Fakat Sultan İbrahim bu cariyeylen ilgilenmiş, onunla hoş vakitler geçirmekten geri kalmamıştır. Birgün Hatice Turhan Sultan iftariyelikteki havuzun başında Sultan İbrahim'in sağ göğsünda Zafireyle muhabbet ve cariyenin beş yaşındaki oğlu osmanla eğlenirken görmüş ve hemen hemen aynı yaştakı Şehzadesi Mehmed'i havuzun diğer kenarında taş üstünde tek başına oyalanmasına dayanamamış ve Sultan İbrahim' e gelip "bir cariye sevecekseniz eşiniz olan bendeniz, evlat sevecekseniz şehzadeniz olan Mehmet'i sevin!" demiştir.

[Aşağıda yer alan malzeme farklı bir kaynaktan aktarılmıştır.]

import Literature.MathematicalPhysics.QuantumFieldTheory.Balaban1983to89.B1Eq324BenfattoKernelSect5UpperAssembly
import Literature.MathematicalPhysics.QuantumFieldTheory.Balaban1983to89.B1Eq324BenfattoKernelSect5LedgerBridgeUpper
import Literature.MathematicalPhysics.QuantumFieldTheory.Balaban1983to89.B1Eq324BenfattoKernelSect5ChainGeometry
import Literature.MathematicalPhysics.QuantumFieldTheory.Balaban1983to89.B1Eq324BenfattoSpecialisation
import HarnessLib

/-!
# `Balaban1983to89.B1Eq324BenfattoKernelSect5Ineq46Class` — (4.6) FOR EVERY MEMBER OF THE CLASS, nI-FORM, from the UPPER LEDGER PACK
([BenfattoEtAl1978] Basic Lemma (4.6) p. 152 «∫Π_Δχ̂_Δ e^{H_J} P̄(dz) ≤ exp(Σ ε^T/n! + |I|·ε(A,b,t))», `P̄ = P̂₀(·|z̄ on C)`, over the class of
[Balaban1985BackgroundPropagators] Sect. E) — the mirror of seat n08-b's `…KernelSect5Ineq47Class`

statement-level skeleton of published theorems with citation tags; proofs where landed; nothing here is a claim about the
Yang–Mills mass gap

WHY THIS MODULE (cell `pub-ymgap`, seat `dag-n08-c` gen 32, conditional CLAIM-21 (n08-b W1 lane, taken over by the (4.6) author to unblock the ∃-knit);
node N08 [Balaban1985UV3]; the [BenfattoEtAl1978] source chain behind the (α)-row `h324`).  The PER-MEMBER, PER-INSTANCE (4.6): for a class member on its
finite window `Λ`, a datum `J ⊆ I`, a conditioning set `C ⊆ Λ` Euclidean-far from `J`, the pavement `(L, w, v)` and the nI-form upper ledger clause of
seat n08-b's `…KernelSect5LedgerDischargeUpper.upperpack_class` at `b`, read at `nI := |I|`: the conditioned (4.6)-integral at cut-off `b` is
`≤ exp(cumulantSum μ_K H^𝔄_J t + |I|·errTerm S ρ 𝔄 b t)`.  Assembled exactly like `ineq47_class_of_pack` (whose text this file mirrors line by line):
clip `𝔄` to `J` (`…Sect5PavementChain.exists_coefSupportedIn_clip`), print's chain by `Nat.rec` with the constant diagonal displacements
`τ_k ≡ −2(2w+v)·𝟙`, GROWING cut-offs `b_k = b/γ^{k+1}` (`γb_0 = b`), drifting conditioning data `C_{k+1} = C_k + τ_k`, `z̄_{k+1} = z̄_k∘(·−τ_k)`, the
stopping index `m ≤ d + 1` (n08-d `exists_stoppingIndex` + my `sep_of_constDiagonal`), frames / conditioning containment / parts / far rows by my
`…KernelSect5ChainGeometry` from the padding of `J` and the original-frame far hypothesis at `R = b³`, part kernels and letters by definition, n08-b's bridge
`…LedgerBridgeUpper.ledger_geometric_le_nI_upper` fed with the pack clause at `n := m`, then my knit `…UpperAssembly.integral_condFieldK_le_exp_cumulantSum_add_of_ledger`.

WHAT IS PROVED (theorems only; no definition, no named fact, no `sorry`; axioms standard).
* ★★★ `ineq46_class_of_pack` — (4.6) for every member, nI-form, from the upper pack clause (statement shape = `ineq47_class_of_pack`'s with the upper
  letters: `hsmallU` at `R = b³`, `1 ≤ b`, `L^d e^{−b²/4} ≤ 1/6`, `C ⊆ Λ`, `hCfar0`, `z̄`; minus `I ≠ ∅`).

HONEST SCOPE / NOT HERE.  The threshold `b*`, the choice of `γ`, `S`, `ρ` and the signed Lemma are `…KernelSect5ClassBasicLemma` (next); the class is
OURS; one self-located piece of an UNCOMMISSIONED port; nothing of [Balaban1985UV3] / [Balaban1985UV2] is asserted; count-neutral for N08; nothing about
d = 4, the continuum, OS axioms, a mass gap or the Clay problem.
-/

noncomputable section

open MeasureTheory ProbabilityTheory Finset Matrix
open scoped BigOperators Nat NNReal

namespace Literature.MathematicalPhysics.QuantumFieldTheory.Balaban1983to89.B1Eq324BenfattoKernelSect5Ineq46Class

open _root_.MeasureTheory _root_.ProbabilityTheory
open Literature.Probability.LatticeModels (setPartitions)
open Literature.MathematicalPhysics.QuantumFieldTheory
open Literature.MathematicalPhysics.QuantumFieldTheory.Balaban1983to89.B1Eq324BenfattoLemma
open Literature.MathematicalPhysics.QuantumFieldTheory.Balaban1983to89.B1Eq324BenfattoSect5Boxes
open Literature.MathematicalPhysics.QuantumFieldTheory.Balaban1983to89.B1Eq324BenfattoSect5Eq511
open Literature.MathematicalPhysics.QuantumFieldTheory.Balaban1983to89.B1Eq324BenfattoSect5Eq524
open Literature.MathematicalPhysics.QuantumFieldTheory.Balaban1983to89.B1Eq324BenfattoSect5Eq534
open Literature.MathematicalPhysics.QuantumFieldTheory.Balaban1983to89.B1Eq324BenfattoSect5Eq515
open Literature.MathematicalPhysics.QuantumFieldTheory.Balaban1983to89.B1Eq324BenfattoSect5Iteration (restrictCoef shiftCoef)
open Literature.MathematicalPhysics.QuantumFieldTheory.Balaban1983to89.B1Eq324BenfattoSpecialisation (coefSup_nonneg)
open Literature.MathematicalPhysics.QuantumFieldTheory.Balaban1983to89.B1Eq324BenfattoKernelSect5Iteration (mem_image_sub_iff)
open Literature.MathematicalPhysics.QuantumFieldTheory.Balaban1983to89.B1Eq324BenfattoSect5PavementChain
  (chain_invariants exists_coefSupportedIn_clip)
open Literature.MathematicalPhysics.QuantumFieldTheory.Balaban1983to89.B1Eq324BenfattoKernelSect5PavementChain (exists_stoppingIndex)
open Literature.MathematicalPhysics.QuantumFieldTheory.Balaban1983to89.B1Eq324BenfattoSect5CollectErrors (card_chain_le)
open Literature.MathematicalPhysics.QuantumFieldTheory.Balaban1983to89.B1Eq324BenfattoKernelSect5ChainGeometry
  (boxes_subset_frame_of_pad corridors_subset_frame_of_pad conditioning_subset_frame disjoint_shrink_conditioning_of_far far_conditioning_of_far
  sep_of_constDiagonal)
open Literature.MathematicalPhysics.QuantumFieldTheory.Balaban1983to89.B1Eq324BenfattoKernelSect5UpperAssembly
  (integral_condFieldK_le_exp_cumulantSum_add_of_ledger)
open Literature.MathematicalPhysics.QuantumFieldTheory.Balaban1983to89.B1Eq324BenfattoKernelSect5LedgerBridgeUpper (ledger_geometric_le_nI_upper)
open Literature.MathematicalPhysics.QuantumFieldTheory.Balaban1983to89.B1Eq324BenfattoKernelSect5LedgerDischargeLower (K0_ties)
open Literature.MathematicalPhysics.QuantumFieldTheory.Balaban1983to89.B1Eq324GaussianMomentLeaf (momentConst)

variable {d : ℕ}

section Member

variable {Λ : Finset (B1Eq324BenfattoLemma.Site d)} {A : Matrix Λ Λ ℝ}
  {K : B1Eq324BenfattoLemma.Site d → B1Eq324BenfattoLemma.Site d → ℝ}
  (hK : ∀ x y, K x y = if h : x ∈ Λ ∧ y ∈ Λ then (A⁻¹ : Matrix Λ Λ ℝ) ⟨x, h.1⟩ ⟨y, h.2⟩ else 0)

include hK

Sultan İbrahim yine bir sinir krizine kapılıp Şehzade Mehmet'i tutduğu gibi havuzun içine atmıştır. Oradaki hasodalılardan bir genç havuza atlayıp Şehzade Mehmet'i kurtarmıştır. Ama o sırada alnını havuz içindeki fıskiyeye vurduğundan o günün hatırası olarak o yarayı hep taşıyacaktır. O sırada Valde Kösem Sultan tüm olanları görmüş ve kendisini farkeden Sultan ibrahim çıldırmış gibi hareme kaçtıktan sonra Zafire'nin yanına gelen Valde Sultan Zafire'nin saçlarını eline dolayıp hakaret ettikten sonra herşeyden habersiz Sünbül Ağa ile beraber sonbaharda Mısır'a sürgün etmiştir.


Sünbül Ağa çeşitli seçme atlar, cariye ve hazinelerle Mısır'a sürgüne giderken Malta korsanları tarafından Girit açıklarında gemisini ele geçirip Sünbül Ağayı öldürmüşler, hazinesine ve gemisine el koyduktan sonra Osman adındaki bu çocuğun Sultan İbrahim'in çocuğu olduğunu söyleyen Zafire'yide yanlarına alarak Maltaya kaçırmışlardır. Osman Orada hristiyanlaştırılıp adına Dominic de Saint-Thomas adı verilmiştir. Hatta Romada felsefe eğitimi almış, bir Fransa seyahatinde Fransa XIV. louis tarafından "Osmanlı Prensi" diye karşılanmıştır. Yıllar geçip büyüdünde IV. Mehmet döneminde Köprülüzade Fazıl Ahmet Paşa'ya kendisine yardım etmesi durumunda altınlara boğacağını belirten gülünç mektuplar yazarak kendi tarafına çekmeye çalışmıştır. Bunun cevabı kendisine Türk Topçularının ateşi olmuştur. Kendisi birkaç yıl sonra Maltada 34 yaşında ölmüştür.